Use the lag length criteria to determine this. I suggest you use the Akaike Information Criterion (AIC) because Gujarati and Porter (2009) noted that the AIC is slightly superior based on forecasting performance within a regression model, not only for in-sample analysis but also for out-of-sample analysis. Since your study focuses on the use of VECM estimation techniques then the AIC is the way to go. This is very easy to construct particularly if you use Eviews or Stata.
In the alternative, some studies are of the view that if your data is collated on an annual basis, then a lag length of one is appropriate, while quarterly data should have a lag length of a maximum of 4 and monthly data should have a maximum of 12. This implies that if you want to follow this rule, then start by formulating a lag length that would suit your data based on the number of years. Mind you, you may still need to do some parsimonious reduction to get the optimal lag length so I suggest you go with the first option and let the computer work out the appropriate lag length for you.

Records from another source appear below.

import Literature.Computability.Complexity.UmansFPDecode
import HarnessLib

/-!
# Umans' generator, machine level VIII: the decoder and the learning step run in polynomial time

Literature / circuit complexity — derandomization. Eighth machine-level file of the tree's proof of
C. Umans, JCSS 2003, Thm. 6; machine side of `UmansFPDecode.lean`. Sudan's system, the interpolant,
the agreement count, the candidates, the survivors, the decoding of one coordinate, and the learning
step on tables are computed on codes by polynomial-time string functions, assembled in the typed
algebra `CodeFP` from the bricks of the previous files (`kerVecKC`, `rrLevelsLC`, `kevalC`, …):

* `pairsLC`, `rowOfC`, `rowsLC`, `chunksLC`, `interpLC`, `agreeLC`, `candsLC`, `nodesOKC`,
  `survLC`, `pickLC`, `decodeCoordLC`;
* **`learnLC`**, **`stepLC`** — with the predictor given by a `CodeFP` hypothesis on a program
  `gL : G → List (List ℕ) → List (List ℕ)` reading its own data of type `G`.

All numeric parameters but the agreement threshold `A` travel in unary. Everything is proved; no
named fact.

## References

* C. Umans, *Pseudo-random generators for all hardnesses*, JCSS 67 (2003), §6.2 [Umans2003].
* S. Arora, B. Barak, *Computational Complexity: A Modern Approach*, CUP 2009, §1.3 [AroraBarak2009].
-/

noncomputable section

namespace Literature.Computability.Complexity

Given that you are utilizing daily data, I would suggest employing a monthly cycle, which would entail a maximum lag length of 30. As Olajide O. Oyadeyi Olajide correctly stated, the maximum lag length increases when shorter time periods are considered (the maximum lag length with quarters should be 4, with monthly data 12). However, I would diverge from this approach for daily data and utilize 30; the optimal number can then be evaluated with an information criterion.

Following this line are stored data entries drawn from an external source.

/-- The second iterated derivative within `[t₀, ∞)` at `t₀` is the twice-repeated derivative within `[t₀, T)`. [folklore] -/
theorem iteratedDerivWithin_two_Ici_eq (f : ℝ → ℝ) (hT : t₀ < T) :
    iteratedDerivWithin 2 f (Ici t₀) t₀ =
      derivWithin (fun s => derivWithin f (Ico t₀ T) s) (Ico t₀ T) t₀ := by
  rw [iteratedDerivWithin_two]
  have h1 : derivWithin f (Ici t₀) =ᶠ[𝓝[Ici t₀] t₀] fun s => derivWithin f (Ico t₀ T) s := by
    filter_upwards [mem_nhdsWithin_of_mem_nhds (Iio_mem_nhds hT)] with s hs
    exact derivWithin_Ici_eq_Ico hs
  rw [h1.derivWithin_eq (derivWithin_Ici_eq_Ico hT), derivWithin_congr_set (Ici_eventuallyEq_Ico hT)]

/-- **ONE-SIDED FIRST JET at the initial time** (the M-part of LEMMA SEP, `ProfileHorn.SeparableOrderOneSilence`): for a
classical solution on `[t₀, T)`, `∂ₜ⁺F(t₀, x) = ⟪curl (Δu₀ − (u₀·∇)u₀)(x), x − x₀⟫`, `u₀ = u(t₀)` — a differential expression
in the initial datum alone. [folklore] -/
theorem derivWithin_threadingFlux_Ici (h : IsClassicalNSSolutionOn (Ico t₀ T) 1 0 u p) (hT : t₀ < T)
    (x₀ x : E3) :
    derivWithin (fun t => threadingFlux u x₀ t x) (Ici t₀) t₀ =
      ⟪curl (fun z => (Δ (u t₀)) z - convect (u t₀) (u t₀) z) x, x - x₀⟫ := by
  have ht₀ : t₀ ∈ Ico t₀ T := ⟨le_rfl, hT⟩
  rw [derivWithin_Ici_eq_Ico hT,
    derivWithin_threadingFlux_eq' h (uniqueDiffOn_Ico t₀ T) (Ico_subset_closure_interior hT) ht₀]

/-- **ONE-SIDED SECOND JET at the initial time = FORMAL SECOND JET** (the M-part of the bridges PH `HornIdentityTwo` and
V `OrderTwoVirialIdentity`): for a classical solution on `[t₀, T)` with `u₀ = u(t₀)`, `p₀ = p(t₀)` and
`u₁ := Δu₀ − (u₀·∇)u₀ − ∇p₀`,
`∂ₜ⁺∂ₜ⁺F(t₀, x) = ⟪curl (Δu₁ − (u₀·∇)u₁ − (u₁·∇)u₀)(x), x − x₀⟫` — a differential expression in `(u₀, p₀)` alone
(`p₀` is tied to `u₀` by `Δp₀ = −div((u₀·∇)u₀)` and — in the bridges — by its decay). [folklore] -/
theorem iteratedDerivWithin_two_threadingFlux_Ici (h : IsClassicalNSSolutionOn (Ico t₀ T) 1 0 u p)
    (hT : t₀ < T) (x₀ x : E3) :
    iteratedDerivWithin 2 (fun t => threadingFlux u x₀ t x) (Ici t₀) t₀ =
      ⟪curl (fun z =>
          (Δ (fun y => (Δ (u t₀)) y - convect (u t₀) (u t₀) y - gradient (p t₀) y)) z
          - (convect (u t₀) (fun y => (Δ (u t₀)) y - convect (u t₀) (u t₀) y - gradient (p t₀) y) z
              + convect (fun y => (Δ (u t₀)) y - convect (u t₀) (u t₀) y - gradient (p t₀) y) (u t₀) z)) x,
        x - x₀⟫ := by
  have ht₀ : t₀ ∈ Ico t₀ T := ⟨le_rfl, hT⟩
  rw [iteratedDerivWithin_two_Ici_eq _ hT,
    derivWithin_derivWithin_threadingFlux h (uniqueDiffOn_Ico t₀ T) (Ico_subset_closure_interior hT) ht₀,
    timeDerivWithin_velocity_eq h ht₀]

end Endpoint

end ThreadingJets

end Summit.NavierStokesRegularity.NavierStokesRegularity.Theorems.UnthreadedRigidity

end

The maximum lag length should be determined based on model criteria such as AIC (Akaike Information Criterion) or BIC (Bayesian Information Criterion), which balance model fit and complexity. Generally, you should start with a reasonable number of lags (e.g., 1 to 12) and use these criteria to select the optimal length.

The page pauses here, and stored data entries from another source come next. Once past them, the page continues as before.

import Summits.CriticalPhenomena.SAWScalingLimit.Theorems.MassRatio.Negative.Walks
import Summits.CriticalPhenomena.SAWScalingLimit.Theorems.MassRatio.Negative.Tools
import Literature.Probability.RandomPlanarGeometry.HexParafermionSpinShift

/-!
# Crux `SAWDefectDecoherence.MassRatio` (stmt-CriticalPhenomena-8550), line `flat-root-arc-swap` — stub `stub_swapArcPositive`

**What it proves.** In the hypothesis frame of the crux `MassRatio` (the six curried
hypotheses: `0 < ρ`; flatness of `D` on `B(b, ρ)`, `b = D.pt 1`; the eventual admissibility
clause, whose third conjunct is `b_δ ∈ ∂Λ_δ` and whose last conjunct is the ROWS CLAUSE
`δ·c_v ∈ B(b, ρ) → (v ∈ Λ_δ ↔ m_δ ≤ row v)`; exhaustion; `δ·mid a_δ → a`; `δ·mid b_δ → b`),
eventually as `δ → 0+` the ARC MASS `Σ_{a' ∈ S_δ} Z_{Λ_δ}(b_δ → a')` over the swap arc
`S_δ = {e ∈ ∂Λ_δ : ρ/4 ≤ |δ·mid e − b| ≤ ρ/2}` is positive, where
`Z_Λ(r → z) = ‖F_{Λ, r, x_c, σ = 0}(z)‖ = Σ_{γ ⊂ Λ : r → z} x_c^{ℓ(γ)}`. This is the divisor of
the line's glue `massRatioAt_of` (division by the arc mass).

**How.** Fix `δ` with `0 < δ < ρ/100`, `|δ·mid b_δ − b| < ρ/100` and the admissibility clause.
(1) Door structure (`SwapArcPositive.door`): `b_δ = {u, v}`, `v ∈ Λ_δ`, `u ∉ Λ_δ`, `u ∼ v`; both
scaled centres are within `δ/2` of `δ·mid b_δ`, hence in `B(b, ρ)`, so the rows clause gives
`row u < m_δ ≤ row v`, and the only adjacency compatible with this (`Negative.adj_iff`) is the
vertical one: `u = bv (m_δ - 1) p₀`, `v = bv m_δ p₀`, `(p₀ - m_δ)` even (brick coordinates
`Negative.bv/row/pos`). (2) Run length (`run_length`): `n = ⌊3ρ/(8δ)⌋₊ ≥ 1`,
`δ n ∈ (3ρ/8 − δ, 3ρ/8]`. (3) Every brick vertex of rows `m_δ - 1, m_δ` and positions
`p₀ … p₀ + 2n` has its scaled centre in `B(b, ρ)` (`center_mem_ball`: real offset `≤ δ n ≤ 3ρ/8`,
imaginary offset `≤ δ`), so by the rows clause the row-`m_δ` ones are in `Λ_δ` and the
row-`(m_δ - 1)` ones are not. (4) The horizontal run `c i = bv m_δ (p₀ + i)`, `i ≤ 2n`, entered
from `u` and leaving through `y = bv (m_δ - 1) (p₀ + 2n)`, is a self-avoiding walk of `Λ_δ` from
`b_δ` to the door edge `a' = {c (2n), y} ∈ ∂Λ_δ` (`Negative.corridorWalk`; `walk`), whence
`Z_{Λ_δ}(b_δ → a') ≥ x_c^{2n+1} > 0` (`Negative.pow_length_le_norm_Z`). (5) `δ·mid a' − δ·mid b_δ
= δ n` is real, so `|δ·mid a' − b| ∈ [δ n − ρ/100, δ n + ρ/100] ⊂ [ρ/4, ρ/2]` (`target_dist`):
`a' ∈ S_δ`. (6) `S_δ` is finite (`Negative.hexDomainMidEdges_finite`) and all terms are norms, so
one positive term makes the `finsum` positive (`Negative.term_le_finsum_mem`).
-/

noncomputable section

namespace Summit.CriticalPhenomena.SAWScalingLimit.Theorems.MassRatio.ArcSwap

open Literature.Probability.LatticeModels Literature.Probability.RandomPlanarGeometry
open Literature.Probability.RandomPlanarGeometry.SAW
open Summit.CriticalPhenomena.SAWScalingLimit.Theorems.MassRatio.Negative

open scoped Classical

namespace SwapArcPositive
/-! ### Helper lemmas for `stub_swapArcPositive` -/

/-- The scaled midpoint of the vertical door edge `{bv (r-1) p, bv r p}` (`p - r` even) is
`(δ(p+1)/2, δ·hgt·r)`. [folklore] -/
theorem scaled_door (δ : ℝ) {r p : ℤ} (h : (p - r) % 2 = 0) :
    (δ : ℂ) * hexMidpoint s(bv (r - 1) p, bv r p) = ⟨δ * ((p : ℝ) + 1) / 2, δ * hgt * (r : ℝ)⟩ := by
  have hodd : (p - (r - 1)) % 2 = 1 := by omega
  apply Complex.ext
  · rw [Complex.re_ofReal_mul, mid_re, pos_bv, pos_bv]; simp; ring
  · rw [Complex.im_ofReal_mul, mid_im, im_center_bv_odd hodd, im_center_bv_even h]; simp; ring

/-- The same door edge written the other way round. [folklore] -/
theorem scaled_door' (δ : ℝ) {r p : ℤ} (h : (p - r) % 2 = 0) :
    (δ : ℂ) * hexMidpoint s(bv r p, bv (r - 1) p) = ⟨δ * ((p : ℝ) + 1) / 2, δ * hgt * (r : ℝ)⟩ := by
  rw [Sym2.eq_swap]; exact scaled_door δ h
/-! ## §2 (W) from zero-freeness on the two fins -/

/-- **(W) BY DEFORMATION TO THE REAL TORUS.**  For a tube-holomorphic `G`, a coordinate `i` (`0 ≤ w_i`) and a tube parameter `q`: if `G` has
no zero on the two FINS `{insertNth i (x + iτσ) (Re q + iτ·Im q) : x ∈ [−π, π], τ ∈ [0, 1]}`, `σ = ±w_i`, then the slice of `G` through `q`
has equal windings along `Im z = ±w_i` — `SliceWindingEq G w i q`, THEOREM DB's (W) datum — with NO winding number computed: the boundary loops
(`τ = 1`) and the common real loop `x ↦ G (insertNth i x (Re q))` (`τ = 0`) have equal increments of continuous logarithms by
`LoopIncrement.incr_eq_of_family`. [folklore] -/
theorem SliceWindingEq.of_fins (h : TubeHol G w) (i : Fin (d + 1)) (hwi : 0 ≤ w i) {q : Fin d → ℂ}
    (hq : q ∈ Tube (fun j => w (i.succAbove j)))
    (hfin : ∀ σ : ℝ, |σ| = w i → ∀ τ ∈ Icc (0 : ℝ) 1, ∀ x ∈ Icc (-π) π,
      G (i.insertNth ((x : ℂ) + ((τ * σ : ℝ) : ℂ) * I) fun j => (((q j).re : ℝ) : ℂ) + ((τ * (q j).im : ℝ) : ℂ) * I) ≠ 0) :
    SliceWindingEq G w i q := by
  -- the fin families as two-parameter functions
  set F : ℝ → ℝ → ℝ → ℂ := fun σ τ x =>
    G (i.insertNth ((x : ℂ) + ((τ * σ : ℝ) : ℂ) * I) fun j => (((q j).re : ℝ) : ℂ) + ((τ * (q j).im : ℝ) : ℂ) * I) with hF
  have hπ : (-π : ℝ) ≤ π := by linarith [Real.pi_pos]
  have hp : |w i| = w i := abs_of_nonneg hwi
  have hm : |-(w i)| = w i := by rw [abs_neg, hp]
  have h0 : (0 : ℝ) ∈ Icc (0 : ℝ) 1 := ⟨le_rfl, zero_le_one⟩
  have h1 : (1 : ℝ) ∈ Icc (0 : ℝ) 1 := ⟨zero_le_one, le_rfl⟩
  have hFc : ∀ σ : ℝ, |σ| = w i → ContinuousOn (fun p : ℝ × ℝ => F σ p.1 p.2) (Icc 0 1 ×ˢ Icc (-π) π) :=
    fun σ hσ => h.continuousOn_finFamily i hq hσ.le
  have hFz : ∀ σ : ℝ, |σ| = w i → ∀ τ ∈ Icc (0 : ℝ) 1, ∀ x ∈ Icc (-π) π, F σ τ x ≠ 0 := fun σ hσ => hfin σ hσ
  have hFe : ∀ σ : ℝ, ∀ τ ∈ Icc (0 : ℝ) 1, F σ τ π = F σ τ (-π) := fun σ τ _ => h.finFamily_closed i q σ τ
  have hc : ∀ σ : ℝ, |σ| = w i → ∀ τ ∈ Icc (0 : ℝ) 1, ContinuousOn (F σ τ) (Icc (-π) π) := fun σ hσ τ hτ =>
    (hFc σ hσ).comp (Continuous.prodMk_right τ).continuousOn fun x hx => ⟨hτ, hx⟩
  -- the real loop at `τ = 0` does not depend on the slope
  have hF0 : ∀ x, F (-(w i)) 0 x = F (w i) 0 x := fun x => by simp [hF]
  -- logarithms of the three loops
  obtain ⟨L₀, hL₀⟩ := exists_isContLog (hc (w i) hp 0 h0) fun x hx => hFz (w i) hp 0 h0 x hx
  obtain ⟨Lp, hLp⟩ := exists_isContLog (hc (w i) hp 1 h1) fun x hx => hFz (w i) hp 1 h1 x hx
  obtain ⟨Lm, hLm⟩ := exists_isContLog (hc (-(w i)) hm 1 h1) fun x hx => hFz (-(w i)) hm 1 h1 x hx
  have hL₀' : IsContLog (F (-(w i)) 0) (-π) π L₀ := hL₀.congr fun x _ => hF0 x
  have ep : Lp π - Lp (-π) = L₀ π - L₀ (-π) :=
    incr_eq_of_family (F := F (w i)) hπ (hFc (w i) hp) (hFz (w i) hp) (hFe (w i)) h1 h0 hLp hL₀
  have em : Lm π - Lm (-π) = L₀ π - L₀ (-π) :=
    incr_eq_of_family (F := F (-(w i))) hπ (hFc (-(w i)) hm) (hFz (-(w i)) hm) (hFe (-(w i))) h1 h0 hLm hL₀'
  -- at `τ = 1` the families are the two edge functions of the slice
  have e1 : ∀ σ x, F σ 1 x = hEdge (slice G i q) σ x := fun σ x => by
    simp only [hF, hEdge_apply, slice_apply, one_mul]
    rw [shrink_one q]
  refine ⟨Lp, Lm, hLp.congr fun x _ => (e1 (w i) x).symm, hLm.congr fun x _ => (e1 (-(w i)) x).symm, by rw [ep, em]⟩

/-! ## §3 THEOREM DB with (W) := fins -/

/-- the fin points through a PURELY IMAGINARY reference parameter `i·c`: `Re q + iτ·Im q = iτ·c`. [folklore] -/
theorem shrink_pureIm (c : Fin d → ℝ) (τ : ℝ) :
    (fun j => (((((c j : ℝ) : ℂ) * I).re : ℝ) : ℂ) + ((τ * (((c j : ℝ) : ℂ) * I).im : ℝ) : ℂ) * I) = fun j => ((τ * c j : ℝ) : ℂ) * I := by
  funext j; simp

The maximum lag length should be determined based on model selection criteria like AIC (Akaike Information Criterion) or BIC (Bayesian Information Criterion), which balance fit and complexity. Common practice involves testing a range of lags (e.g., up to 12) and choosing the length that minimizes these criteria.
The optimal lag length depends on the specific data and context, but a common practice is to use information criteria like AIC (Akaike Information Criterion) or BIC (Bayesian Information Criterion) to determine it. Generally, the maximum lag length is often set between 1 to 12 for monthly data or up to 4 for quarterly data, but it can vary based on the specific use case and dataset.